Sequences of the ranged amplitudes as a universal method for fast noninvasive characterization of SPAD dark counts

TL;DR

This paper introduces a rapid, noninvasive method using sequences of ranked dark count intervals to identify conditions that minimize afterpulsing in SPAD detectors, improving their characterization.

Contribution

The paper presents a novel statistical approach based on ranked time intervals for efficient SPAD dark count analysis, reducing complexity and enhancing practical device characterization.

Findings

Effective in identifying conditions to suppress afterpulsing

Requires only a small number of dark counts for analysis

Simplifies the characterization process of SPAD detectors

Abstract

Single-photon detectors based on avalanche photodiodes (SPAD) are key elements of many modern highly sensitive optical systems.
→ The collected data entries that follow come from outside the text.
/-- The affine isometric parametrisation of the face `f` of the `d`-cube by the `m`-cube along an
enumeration `σ` of the free coordinates of `f`: free coordinates are filled with `y ∘ σ⁻¹`, fixed
ones with their values. [cite: BridsonHaefliger1999, Ch. I.7 (cubed complexes)] -/
def faceChart {d m : ℕ} (f : CubeFace d) (σ : Fin m ≃ {k : Fin d // f k = none})
    (y : Fin m → ℝ) : Fin d → ℝ :=
  fun k ↦ if h : f k = none then y (σ.symm ⟨k, h⟩) else
    if f k = some true then 1 else 0

/-! ### Finite regular cube complexes on a space -/

/-- A **finite (regular) cube complex structure** on the topological space `M` — a "cubulation"
of `M` (Bridson–Haefliger 1999, Ch. I.7, cubed complexes, here with injective characteristic maps
and single-face intersections; Davis, *The geometry and topology of Coxeter groups*, App. A,
"cubical cell complexes"): finitely many cells
`i : ι` of dimensions `dim i` with characteristic maps `map i : ℝ^{dim i} → M` which on the
closed standard cube are continuous and injective (embedded closed cells), whose images cover
`M` and are pairwise distinct, such that every face of a cell, re-parametrised isometrically by a
standard cube (up to a symmetry of that cube), is again a cell (`face`), and any two cells meet
in a single common face of each, or not at all (`inter`). [cite: BridsonHaefliger1999, Ch. I.7 (cubed complexes)] -/
structure Cubulation (M : Type*) [TopologicalSpace M] where
  /-- The index type of cells. -/
  ι : Type
  /-- Finitely many cells. -/
  finite_ι : Finite ι
  /-- The dimension of each cell. -/
  dim : ι → ℕ
  /-- The characteristic map of each cell, defined on all of `ℝ^{dim i}` (only its values on the
  closed standard cube matter, except in `Cubulation.IsSmooth`). -/
  map : (i : ι) → (Fin (dim i) → ℝ) → M
  /-- Characteristic maps are continuous on the closed cube. -/
  continuousOn : ∀ i, ContinuousOn (map i) (stdCube (dim i))
  /-- Characteristic maps are injective on the closed cube (cells are embedded). -/
  injOn : ∀ i, InjOn (map i) (stdCube (dim i))
  /-- The cells cover `M`. -/
  cover : (⋃ i, map i '' stdCube (dim i)) = univ
  /-- Distinct indices give distinct cells. -/
  distinct : ∀ i j, map i '' stdCube (dim i) = map j '' stdCube (dim j) → i = j
  /-- Every face of a cell is a cell: the face `f` of cell `i`, parametrised by `faceChart f σ`
  composed with reflections `flipCoords ρ`, is the characteristic map of some cell `j`. -/
  face : ∀ (i : ι) (f : CubeFace (dim i)),
    ∃ (j : ι) (σ : Fin (dim j) ≃ {k : Fin (dim i) // f k = none}) (ρ : Fin (dim j) → Bool),
      ∀ y ∈ stdCube (dim j), map j y = map i (faceChart f σ (flipCoords ρ y))
  /-- Two cells are disjoint or meet in (the image of) a single face of the first. -/
  inter : ∀ i j, map i '' stdCube (dim i) ∩ map j '' stdCube (dim j) = ∅ ∨
    ∃ f : CubeFace (dim i), map i '' stdCube (dim i) ∩ map j '' stdCube (dim j) = map i '' f.carrier

namespace Cubulation

variable {M : Type*} [TopologicalSpace M] (C : Cubulation M)

/-- The closed cell of index `i`. [cite: BridsonHaefliger1999, Ch. I.7 (cubed complexes)] -/
def cell (i : C.ι) : Set M := C.map i '' stdCube (C.dim i)
/-- `F ∩ L` is countable (`L` a number field inside `ℂ`), as a subfield of `ℂ`. [folklore] -/
private theorem cardinalMk_inf_le_aleph0 (F : IntermediateField ℚ ℂ) :
    #↥(F ⊓ normalClosure ℚ K ℂ).toSubfield ≤ ℵ₀ := by
  haveI : FiniteDimensional ℚ ↥(F ⊓ normalClosure ℚ K ℂ) :=
    FiniteDimensional.of_injective
      (IntermediateField.inclusion (inf_le_right : F ⊓ normalClosure ℚ K ℂ ≤ normalClosure ℚ K ℂ)).toLinearMap
      (IntermediateField.inclusion_injective (inf_le_right : F ⊓ normalClosure ℚ K ℂ ≤ normalClosure ℚ K ℂ))
  haveI : Algebra.IsAlgebraic ℚ ↥(F ⊓ normalClosure ℚ K ℂ).toSubfield :=
    Algebra.IsAlgebraic.of_finite ℚ ↥(F ⊓ normalClosure ℚ K ℂ)
  exact Literature.FieldTheory.AlgClosed.Subfield.cardinalMk_le_aleph0_of_isAlgebraic _

/-- If `L ⊄ F` then some automorphism of `ℂ` fixes `F ∩ L` pointwise and moves an element of `L` (the fixed field of
`Aut(ℂ/F ∩ L)` is the countable field `F ∩ L`). [cite: Lang2002, VI §1 Thm. 1.14] -/
theorem exists_ringAut_fix_inf_apply_ne (F : IntermediateField ℚ ℂ) (hnle : ¬normalClosure ℚ K ℂ ≤ F) :
    ∃ (γ : ℂ ≃+* ℂ) (z : ℂ), z ∈ normalClosure ℚ K ℂ ∧ γ z ≠ z ∧
      ∀ y : ℂ, y ∈ F → y ∈ normalClosure ℚ K ℂ → γ y = y := by
  obtain ⟨z, hzL, hzF⟩ := Set.not_subset.1 (show ¬((normalClosure ℚ K ℂ : Set ℂ) ⊆ F) from hnle)
  have hz : z ∉ (F ⊓ normalClosure ℚ K ℂ).toSubfield := fun h =>
    hzF ((IntermediateField.mem_inf.1 ((IntermediateField.mem_toSubfield _ _).1 h)).1)
  obtain ⟨γ, hfix, hne⟩ :=
    Literature.FieldTheory.AlgClosed.Complex.exists_ringEquiv_fix_apply_ne _ (cardinalMk_inf_le_aleph0 (K := K) F) hz
  exact ⟨γ, z, hzL, hne, fun y hyF hyL =>
    hfix y ((IntermediateField.mem_toSubfield _ _).2 (IntermediateField.mem_inf.2 ⟨hyF, hyL⟩))⟩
One of the bottlenecks of such detectors is a afterpulsing effect which limits a detection rate and requires an optimal hold-off time. In this letter we propose a novel approach for statistical analysis of SPAD dark counts and we demonstrate its usefulness for the search of the experimental condition where the afterpulsing effect can be strongly eliminated. This approach exploits a sequence of ranked time intervals between the dark counts and does not contain a complex mathematical analysis of the experimental data. We show that the approach can be efficiently applied for a small number of the dark counts and it seems to be very beneficial for practical characterization of SPAD devices.